- WHAT THIS TASK INVOLVES -
For the listing below, give the number of lines that hold the string "symm", without anything else.

- SOURCE RECORDS -
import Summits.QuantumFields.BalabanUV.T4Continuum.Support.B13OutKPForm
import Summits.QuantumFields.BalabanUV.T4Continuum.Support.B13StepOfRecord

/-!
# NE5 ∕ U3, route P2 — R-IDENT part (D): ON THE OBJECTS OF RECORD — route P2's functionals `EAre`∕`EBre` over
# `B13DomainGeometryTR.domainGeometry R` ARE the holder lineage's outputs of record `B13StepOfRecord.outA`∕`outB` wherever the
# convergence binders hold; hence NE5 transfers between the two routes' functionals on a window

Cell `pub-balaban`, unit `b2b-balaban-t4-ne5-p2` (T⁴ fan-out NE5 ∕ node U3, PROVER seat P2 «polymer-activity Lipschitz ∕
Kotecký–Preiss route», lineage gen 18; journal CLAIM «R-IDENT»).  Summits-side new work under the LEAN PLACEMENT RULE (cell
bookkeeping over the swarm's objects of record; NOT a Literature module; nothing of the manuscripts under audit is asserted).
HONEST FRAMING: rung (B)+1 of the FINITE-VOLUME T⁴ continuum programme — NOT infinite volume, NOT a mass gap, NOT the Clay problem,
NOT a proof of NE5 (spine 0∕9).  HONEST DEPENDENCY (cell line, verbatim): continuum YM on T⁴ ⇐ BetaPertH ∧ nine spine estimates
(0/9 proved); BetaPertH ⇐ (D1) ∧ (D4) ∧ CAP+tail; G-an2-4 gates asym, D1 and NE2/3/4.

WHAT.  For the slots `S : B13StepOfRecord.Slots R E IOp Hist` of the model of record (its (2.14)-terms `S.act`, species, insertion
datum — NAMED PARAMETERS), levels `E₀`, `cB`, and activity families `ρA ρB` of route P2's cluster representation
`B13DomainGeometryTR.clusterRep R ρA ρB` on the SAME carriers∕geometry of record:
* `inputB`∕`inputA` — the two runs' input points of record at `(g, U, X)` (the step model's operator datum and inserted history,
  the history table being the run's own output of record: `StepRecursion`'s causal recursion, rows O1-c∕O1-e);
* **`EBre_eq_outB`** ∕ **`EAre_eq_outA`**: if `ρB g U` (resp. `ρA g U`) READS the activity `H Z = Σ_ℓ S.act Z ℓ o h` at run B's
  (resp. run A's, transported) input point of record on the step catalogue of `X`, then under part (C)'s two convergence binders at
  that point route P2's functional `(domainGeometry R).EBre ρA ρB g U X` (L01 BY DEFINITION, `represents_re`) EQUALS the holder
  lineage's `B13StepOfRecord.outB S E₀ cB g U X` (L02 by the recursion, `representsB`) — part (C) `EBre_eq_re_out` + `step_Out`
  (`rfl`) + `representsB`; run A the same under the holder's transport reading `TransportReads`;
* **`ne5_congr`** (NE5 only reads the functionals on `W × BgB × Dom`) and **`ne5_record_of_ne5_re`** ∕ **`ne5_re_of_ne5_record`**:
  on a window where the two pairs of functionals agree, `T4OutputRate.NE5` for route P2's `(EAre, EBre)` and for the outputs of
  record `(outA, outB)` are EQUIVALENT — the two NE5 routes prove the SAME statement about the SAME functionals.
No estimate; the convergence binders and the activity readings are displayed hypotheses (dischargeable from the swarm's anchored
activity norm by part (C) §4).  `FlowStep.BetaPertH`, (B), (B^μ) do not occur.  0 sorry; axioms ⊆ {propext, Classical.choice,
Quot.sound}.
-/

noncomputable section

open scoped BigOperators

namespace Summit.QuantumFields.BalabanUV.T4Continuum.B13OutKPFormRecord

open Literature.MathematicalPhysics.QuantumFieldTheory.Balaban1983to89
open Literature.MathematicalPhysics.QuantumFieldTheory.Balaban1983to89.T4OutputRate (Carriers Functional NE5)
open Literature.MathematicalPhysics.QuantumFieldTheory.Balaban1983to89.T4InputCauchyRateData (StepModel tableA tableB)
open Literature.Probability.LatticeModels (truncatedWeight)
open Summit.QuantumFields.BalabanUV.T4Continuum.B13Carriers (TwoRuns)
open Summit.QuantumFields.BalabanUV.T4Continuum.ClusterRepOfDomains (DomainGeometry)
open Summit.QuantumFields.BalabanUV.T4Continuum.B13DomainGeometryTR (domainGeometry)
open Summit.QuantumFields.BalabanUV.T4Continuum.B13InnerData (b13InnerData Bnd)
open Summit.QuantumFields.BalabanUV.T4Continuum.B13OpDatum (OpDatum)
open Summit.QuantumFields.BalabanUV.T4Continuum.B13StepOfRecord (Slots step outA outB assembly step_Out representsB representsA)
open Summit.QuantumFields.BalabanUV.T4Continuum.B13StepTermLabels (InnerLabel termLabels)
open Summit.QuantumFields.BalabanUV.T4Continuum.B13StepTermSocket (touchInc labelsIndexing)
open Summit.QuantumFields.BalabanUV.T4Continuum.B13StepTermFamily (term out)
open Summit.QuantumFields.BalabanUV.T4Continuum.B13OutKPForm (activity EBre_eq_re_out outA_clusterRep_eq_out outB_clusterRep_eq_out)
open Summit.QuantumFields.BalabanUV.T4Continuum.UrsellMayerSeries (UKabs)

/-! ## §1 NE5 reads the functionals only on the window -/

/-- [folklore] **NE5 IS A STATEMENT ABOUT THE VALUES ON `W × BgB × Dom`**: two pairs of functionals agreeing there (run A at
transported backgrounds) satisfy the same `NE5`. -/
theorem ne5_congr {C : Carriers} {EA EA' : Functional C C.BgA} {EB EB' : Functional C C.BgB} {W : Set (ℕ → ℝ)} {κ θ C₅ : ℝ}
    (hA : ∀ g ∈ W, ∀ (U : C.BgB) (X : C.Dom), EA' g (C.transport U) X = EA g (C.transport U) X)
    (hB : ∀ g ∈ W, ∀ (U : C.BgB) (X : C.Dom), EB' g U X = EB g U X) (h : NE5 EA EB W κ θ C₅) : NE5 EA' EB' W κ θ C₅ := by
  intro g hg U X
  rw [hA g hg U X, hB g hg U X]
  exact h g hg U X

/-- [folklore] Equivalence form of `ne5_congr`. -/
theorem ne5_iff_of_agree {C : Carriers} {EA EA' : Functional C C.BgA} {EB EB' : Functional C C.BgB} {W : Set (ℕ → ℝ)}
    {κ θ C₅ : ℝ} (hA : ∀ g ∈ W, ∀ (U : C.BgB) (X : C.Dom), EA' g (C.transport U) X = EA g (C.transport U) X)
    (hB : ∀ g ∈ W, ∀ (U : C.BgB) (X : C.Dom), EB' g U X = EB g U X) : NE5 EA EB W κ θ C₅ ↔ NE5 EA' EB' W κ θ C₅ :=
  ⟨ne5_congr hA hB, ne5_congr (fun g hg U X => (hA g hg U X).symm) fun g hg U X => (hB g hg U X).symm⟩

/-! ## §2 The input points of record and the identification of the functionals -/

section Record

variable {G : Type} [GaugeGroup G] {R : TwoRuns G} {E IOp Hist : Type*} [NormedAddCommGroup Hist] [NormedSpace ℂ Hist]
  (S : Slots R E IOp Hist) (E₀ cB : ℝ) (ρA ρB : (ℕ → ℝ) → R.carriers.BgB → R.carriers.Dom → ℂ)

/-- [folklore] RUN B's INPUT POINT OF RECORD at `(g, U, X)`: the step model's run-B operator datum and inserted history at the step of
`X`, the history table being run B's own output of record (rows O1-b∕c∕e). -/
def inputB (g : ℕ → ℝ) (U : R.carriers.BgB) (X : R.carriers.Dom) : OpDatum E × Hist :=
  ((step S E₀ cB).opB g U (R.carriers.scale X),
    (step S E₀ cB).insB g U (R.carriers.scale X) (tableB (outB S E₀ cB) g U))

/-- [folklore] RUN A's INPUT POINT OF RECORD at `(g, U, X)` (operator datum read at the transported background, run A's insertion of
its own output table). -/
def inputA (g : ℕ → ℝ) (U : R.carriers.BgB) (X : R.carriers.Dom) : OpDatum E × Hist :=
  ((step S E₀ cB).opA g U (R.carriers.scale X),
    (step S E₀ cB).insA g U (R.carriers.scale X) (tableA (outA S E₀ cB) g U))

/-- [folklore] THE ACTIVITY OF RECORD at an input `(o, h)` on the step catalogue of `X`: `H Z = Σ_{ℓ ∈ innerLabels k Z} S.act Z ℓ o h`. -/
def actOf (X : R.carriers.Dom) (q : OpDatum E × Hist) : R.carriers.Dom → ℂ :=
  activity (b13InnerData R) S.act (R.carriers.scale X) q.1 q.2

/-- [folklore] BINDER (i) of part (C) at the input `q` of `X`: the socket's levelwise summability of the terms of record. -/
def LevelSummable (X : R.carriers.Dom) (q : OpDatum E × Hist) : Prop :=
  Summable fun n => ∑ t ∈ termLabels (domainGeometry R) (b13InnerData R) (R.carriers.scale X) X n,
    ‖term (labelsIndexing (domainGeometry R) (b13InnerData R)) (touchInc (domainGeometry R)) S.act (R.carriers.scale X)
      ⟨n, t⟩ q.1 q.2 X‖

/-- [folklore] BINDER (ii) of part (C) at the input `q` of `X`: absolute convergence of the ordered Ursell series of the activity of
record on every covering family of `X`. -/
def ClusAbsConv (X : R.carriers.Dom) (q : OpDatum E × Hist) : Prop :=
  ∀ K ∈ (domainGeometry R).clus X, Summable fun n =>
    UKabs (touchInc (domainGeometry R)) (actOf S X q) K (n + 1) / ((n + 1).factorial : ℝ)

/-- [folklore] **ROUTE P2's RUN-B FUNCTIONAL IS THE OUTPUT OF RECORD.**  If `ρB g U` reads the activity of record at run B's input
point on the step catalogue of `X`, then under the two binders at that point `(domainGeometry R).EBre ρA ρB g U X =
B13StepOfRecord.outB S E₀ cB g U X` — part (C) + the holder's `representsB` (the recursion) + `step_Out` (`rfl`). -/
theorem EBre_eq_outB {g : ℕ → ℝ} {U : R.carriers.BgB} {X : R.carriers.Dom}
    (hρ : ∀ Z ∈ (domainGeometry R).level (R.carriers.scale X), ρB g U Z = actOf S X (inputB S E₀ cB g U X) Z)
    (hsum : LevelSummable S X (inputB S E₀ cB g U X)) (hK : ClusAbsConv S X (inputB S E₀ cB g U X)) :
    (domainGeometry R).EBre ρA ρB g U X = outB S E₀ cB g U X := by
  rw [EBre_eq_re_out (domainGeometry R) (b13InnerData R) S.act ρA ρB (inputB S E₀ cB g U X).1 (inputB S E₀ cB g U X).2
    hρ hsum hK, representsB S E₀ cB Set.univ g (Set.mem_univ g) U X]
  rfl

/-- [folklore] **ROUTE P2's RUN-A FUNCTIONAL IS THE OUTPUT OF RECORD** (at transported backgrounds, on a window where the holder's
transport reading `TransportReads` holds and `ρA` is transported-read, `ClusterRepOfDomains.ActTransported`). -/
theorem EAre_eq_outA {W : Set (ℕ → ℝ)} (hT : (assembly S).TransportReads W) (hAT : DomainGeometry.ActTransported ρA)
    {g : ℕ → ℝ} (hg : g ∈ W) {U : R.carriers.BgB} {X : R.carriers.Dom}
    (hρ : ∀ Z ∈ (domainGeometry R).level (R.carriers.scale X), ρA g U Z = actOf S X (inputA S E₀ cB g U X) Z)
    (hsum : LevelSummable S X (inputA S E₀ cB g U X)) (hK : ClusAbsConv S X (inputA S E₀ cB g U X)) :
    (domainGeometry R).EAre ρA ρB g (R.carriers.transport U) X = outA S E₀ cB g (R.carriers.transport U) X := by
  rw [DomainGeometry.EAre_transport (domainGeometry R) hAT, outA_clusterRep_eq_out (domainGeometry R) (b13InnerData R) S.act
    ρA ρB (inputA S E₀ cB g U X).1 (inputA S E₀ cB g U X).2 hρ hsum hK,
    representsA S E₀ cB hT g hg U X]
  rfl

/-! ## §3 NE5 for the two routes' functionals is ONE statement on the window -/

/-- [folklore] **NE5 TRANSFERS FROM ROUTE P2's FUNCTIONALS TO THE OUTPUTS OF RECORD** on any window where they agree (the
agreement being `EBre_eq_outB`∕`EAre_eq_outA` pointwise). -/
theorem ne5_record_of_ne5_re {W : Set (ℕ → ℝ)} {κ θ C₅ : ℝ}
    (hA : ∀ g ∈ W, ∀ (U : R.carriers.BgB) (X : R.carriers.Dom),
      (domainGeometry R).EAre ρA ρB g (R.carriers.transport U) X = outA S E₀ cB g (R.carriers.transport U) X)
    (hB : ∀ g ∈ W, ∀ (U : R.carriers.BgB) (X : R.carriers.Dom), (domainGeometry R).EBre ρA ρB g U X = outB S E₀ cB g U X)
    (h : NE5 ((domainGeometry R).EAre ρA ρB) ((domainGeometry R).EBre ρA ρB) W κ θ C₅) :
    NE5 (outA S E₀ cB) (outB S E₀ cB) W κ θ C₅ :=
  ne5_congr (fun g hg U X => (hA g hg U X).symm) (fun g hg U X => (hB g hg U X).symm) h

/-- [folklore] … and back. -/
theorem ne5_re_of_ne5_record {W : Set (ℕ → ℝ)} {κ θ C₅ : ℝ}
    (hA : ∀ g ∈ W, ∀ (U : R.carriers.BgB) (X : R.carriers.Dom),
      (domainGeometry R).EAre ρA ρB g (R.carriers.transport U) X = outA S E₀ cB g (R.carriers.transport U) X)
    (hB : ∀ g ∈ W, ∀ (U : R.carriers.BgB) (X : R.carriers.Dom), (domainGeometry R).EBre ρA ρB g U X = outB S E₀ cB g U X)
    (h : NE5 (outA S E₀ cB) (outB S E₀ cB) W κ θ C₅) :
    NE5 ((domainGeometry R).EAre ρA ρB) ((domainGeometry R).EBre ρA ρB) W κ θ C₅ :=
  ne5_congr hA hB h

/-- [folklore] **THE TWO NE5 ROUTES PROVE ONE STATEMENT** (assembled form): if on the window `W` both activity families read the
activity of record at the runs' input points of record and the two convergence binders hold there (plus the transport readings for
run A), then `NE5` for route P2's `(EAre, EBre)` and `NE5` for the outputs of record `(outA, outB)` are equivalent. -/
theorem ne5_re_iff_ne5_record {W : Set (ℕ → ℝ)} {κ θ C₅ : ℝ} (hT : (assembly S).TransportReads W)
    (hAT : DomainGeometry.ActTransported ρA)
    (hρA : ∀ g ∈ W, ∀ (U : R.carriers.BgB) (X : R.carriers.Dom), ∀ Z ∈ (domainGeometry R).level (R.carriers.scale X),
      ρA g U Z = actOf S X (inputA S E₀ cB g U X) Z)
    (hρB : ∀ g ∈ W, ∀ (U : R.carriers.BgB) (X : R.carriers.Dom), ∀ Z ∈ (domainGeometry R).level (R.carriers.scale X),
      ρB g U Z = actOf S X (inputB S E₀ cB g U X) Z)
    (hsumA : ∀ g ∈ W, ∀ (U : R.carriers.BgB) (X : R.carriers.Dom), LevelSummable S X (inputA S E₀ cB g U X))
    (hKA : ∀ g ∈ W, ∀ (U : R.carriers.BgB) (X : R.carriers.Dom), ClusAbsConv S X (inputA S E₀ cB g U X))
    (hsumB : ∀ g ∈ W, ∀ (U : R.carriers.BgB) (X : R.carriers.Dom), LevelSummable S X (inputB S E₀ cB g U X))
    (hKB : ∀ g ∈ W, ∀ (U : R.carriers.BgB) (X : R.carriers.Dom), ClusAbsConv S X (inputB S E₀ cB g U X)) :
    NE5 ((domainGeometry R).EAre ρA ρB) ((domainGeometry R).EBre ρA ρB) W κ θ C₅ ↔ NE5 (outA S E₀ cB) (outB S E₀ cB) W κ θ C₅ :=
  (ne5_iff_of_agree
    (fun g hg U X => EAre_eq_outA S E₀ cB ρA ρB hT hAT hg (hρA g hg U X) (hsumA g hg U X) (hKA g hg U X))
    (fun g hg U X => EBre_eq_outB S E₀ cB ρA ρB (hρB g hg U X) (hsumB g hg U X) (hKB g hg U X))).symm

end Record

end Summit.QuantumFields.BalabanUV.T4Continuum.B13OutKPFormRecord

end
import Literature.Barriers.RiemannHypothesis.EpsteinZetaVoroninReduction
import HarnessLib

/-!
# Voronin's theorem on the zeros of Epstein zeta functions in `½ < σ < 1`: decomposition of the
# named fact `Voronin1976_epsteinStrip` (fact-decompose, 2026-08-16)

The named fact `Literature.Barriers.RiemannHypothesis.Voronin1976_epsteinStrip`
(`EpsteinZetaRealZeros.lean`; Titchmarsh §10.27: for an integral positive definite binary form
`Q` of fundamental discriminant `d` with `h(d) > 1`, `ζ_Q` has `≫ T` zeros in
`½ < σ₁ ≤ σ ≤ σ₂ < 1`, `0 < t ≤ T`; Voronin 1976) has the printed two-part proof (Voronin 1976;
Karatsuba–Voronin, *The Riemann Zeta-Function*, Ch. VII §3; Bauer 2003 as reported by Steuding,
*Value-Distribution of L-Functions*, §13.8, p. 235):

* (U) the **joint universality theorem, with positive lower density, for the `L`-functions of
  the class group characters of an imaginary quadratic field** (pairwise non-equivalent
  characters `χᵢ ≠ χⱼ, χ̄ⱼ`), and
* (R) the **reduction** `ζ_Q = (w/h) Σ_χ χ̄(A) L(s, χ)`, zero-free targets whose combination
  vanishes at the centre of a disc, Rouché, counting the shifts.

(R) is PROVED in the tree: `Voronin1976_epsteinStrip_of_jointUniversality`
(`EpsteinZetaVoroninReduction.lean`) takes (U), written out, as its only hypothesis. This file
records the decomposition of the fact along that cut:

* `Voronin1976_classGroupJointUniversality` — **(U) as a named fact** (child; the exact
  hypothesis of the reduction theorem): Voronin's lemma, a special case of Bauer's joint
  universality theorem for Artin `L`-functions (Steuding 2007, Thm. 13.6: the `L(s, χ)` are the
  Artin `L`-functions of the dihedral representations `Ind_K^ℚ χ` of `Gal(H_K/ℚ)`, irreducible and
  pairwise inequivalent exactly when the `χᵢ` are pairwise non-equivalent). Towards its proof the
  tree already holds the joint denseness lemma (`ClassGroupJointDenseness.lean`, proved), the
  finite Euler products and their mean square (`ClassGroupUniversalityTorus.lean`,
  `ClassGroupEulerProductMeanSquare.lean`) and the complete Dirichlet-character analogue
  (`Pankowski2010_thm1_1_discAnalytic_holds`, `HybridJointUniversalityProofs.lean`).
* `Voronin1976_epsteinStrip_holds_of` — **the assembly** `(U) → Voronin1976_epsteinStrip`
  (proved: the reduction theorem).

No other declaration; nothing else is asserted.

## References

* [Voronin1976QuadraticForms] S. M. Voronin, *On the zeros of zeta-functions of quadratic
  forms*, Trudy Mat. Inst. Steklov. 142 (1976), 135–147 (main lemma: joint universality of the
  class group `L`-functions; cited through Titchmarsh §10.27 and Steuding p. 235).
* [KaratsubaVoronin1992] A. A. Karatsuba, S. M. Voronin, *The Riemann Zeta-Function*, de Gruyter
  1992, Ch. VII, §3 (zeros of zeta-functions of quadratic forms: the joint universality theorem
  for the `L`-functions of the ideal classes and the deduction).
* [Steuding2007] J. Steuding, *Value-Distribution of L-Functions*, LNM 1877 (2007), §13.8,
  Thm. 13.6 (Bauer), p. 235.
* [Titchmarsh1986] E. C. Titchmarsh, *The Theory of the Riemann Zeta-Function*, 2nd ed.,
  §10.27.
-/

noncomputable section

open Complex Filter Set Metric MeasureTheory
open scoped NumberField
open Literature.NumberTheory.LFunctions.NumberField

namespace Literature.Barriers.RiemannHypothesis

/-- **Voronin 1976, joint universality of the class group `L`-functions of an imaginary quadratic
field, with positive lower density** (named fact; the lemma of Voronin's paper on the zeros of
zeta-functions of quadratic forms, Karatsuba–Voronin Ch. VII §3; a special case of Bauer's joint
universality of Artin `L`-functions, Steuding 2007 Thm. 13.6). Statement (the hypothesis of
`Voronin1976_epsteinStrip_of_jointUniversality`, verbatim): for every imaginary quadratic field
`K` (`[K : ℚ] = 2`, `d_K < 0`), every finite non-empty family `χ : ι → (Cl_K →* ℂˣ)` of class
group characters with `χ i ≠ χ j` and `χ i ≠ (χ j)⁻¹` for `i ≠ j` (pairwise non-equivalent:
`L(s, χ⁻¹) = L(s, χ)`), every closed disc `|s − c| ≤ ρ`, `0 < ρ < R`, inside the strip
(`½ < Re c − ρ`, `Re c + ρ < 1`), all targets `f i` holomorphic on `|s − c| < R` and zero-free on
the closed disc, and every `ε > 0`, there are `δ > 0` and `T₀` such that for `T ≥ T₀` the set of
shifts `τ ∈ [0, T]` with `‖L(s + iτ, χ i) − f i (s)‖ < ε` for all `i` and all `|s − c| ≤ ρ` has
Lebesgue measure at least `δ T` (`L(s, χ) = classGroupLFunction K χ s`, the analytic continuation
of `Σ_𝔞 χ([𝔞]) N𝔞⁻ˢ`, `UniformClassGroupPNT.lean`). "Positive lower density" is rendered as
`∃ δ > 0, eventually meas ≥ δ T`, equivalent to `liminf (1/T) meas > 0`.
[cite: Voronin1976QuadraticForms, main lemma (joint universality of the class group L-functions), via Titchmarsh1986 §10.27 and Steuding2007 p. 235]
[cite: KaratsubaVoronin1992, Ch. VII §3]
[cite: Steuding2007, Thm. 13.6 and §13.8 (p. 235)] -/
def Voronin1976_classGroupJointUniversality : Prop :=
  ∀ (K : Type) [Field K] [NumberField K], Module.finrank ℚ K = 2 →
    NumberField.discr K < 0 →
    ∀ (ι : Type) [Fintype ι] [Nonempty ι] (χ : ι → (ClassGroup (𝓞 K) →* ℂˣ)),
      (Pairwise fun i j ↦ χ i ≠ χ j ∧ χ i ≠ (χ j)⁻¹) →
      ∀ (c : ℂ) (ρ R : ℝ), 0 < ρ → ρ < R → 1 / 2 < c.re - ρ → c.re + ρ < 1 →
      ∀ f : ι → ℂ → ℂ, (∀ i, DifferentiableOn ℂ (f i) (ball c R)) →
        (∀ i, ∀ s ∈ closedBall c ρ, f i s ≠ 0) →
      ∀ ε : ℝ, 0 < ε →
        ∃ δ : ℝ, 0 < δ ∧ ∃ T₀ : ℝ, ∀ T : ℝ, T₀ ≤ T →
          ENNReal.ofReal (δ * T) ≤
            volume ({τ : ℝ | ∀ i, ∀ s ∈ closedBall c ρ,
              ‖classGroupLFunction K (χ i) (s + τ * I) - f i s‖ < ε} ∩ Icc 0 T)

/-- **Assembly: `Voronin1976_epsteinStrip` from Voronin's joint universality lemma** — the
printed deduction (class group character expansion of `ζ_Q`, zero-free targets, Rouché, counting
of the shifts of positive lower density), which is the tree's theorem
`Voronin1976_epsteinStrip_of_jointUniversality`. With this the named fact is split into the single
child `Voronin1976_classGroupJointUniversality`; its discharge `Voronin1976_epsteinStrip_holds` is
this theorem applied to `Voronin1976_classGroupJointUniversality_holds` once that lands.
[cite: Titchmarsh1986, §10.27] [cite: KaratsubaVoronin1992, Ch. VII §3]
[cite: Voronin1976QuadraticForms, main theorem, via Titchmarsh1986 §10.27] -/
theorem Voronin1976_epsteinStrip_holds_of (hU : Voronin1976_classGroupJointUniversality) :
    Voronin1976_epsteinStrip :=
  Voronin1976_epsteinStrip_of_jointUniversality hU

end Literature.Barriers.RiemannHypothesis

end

- RESPONSE TO THE TASK -
3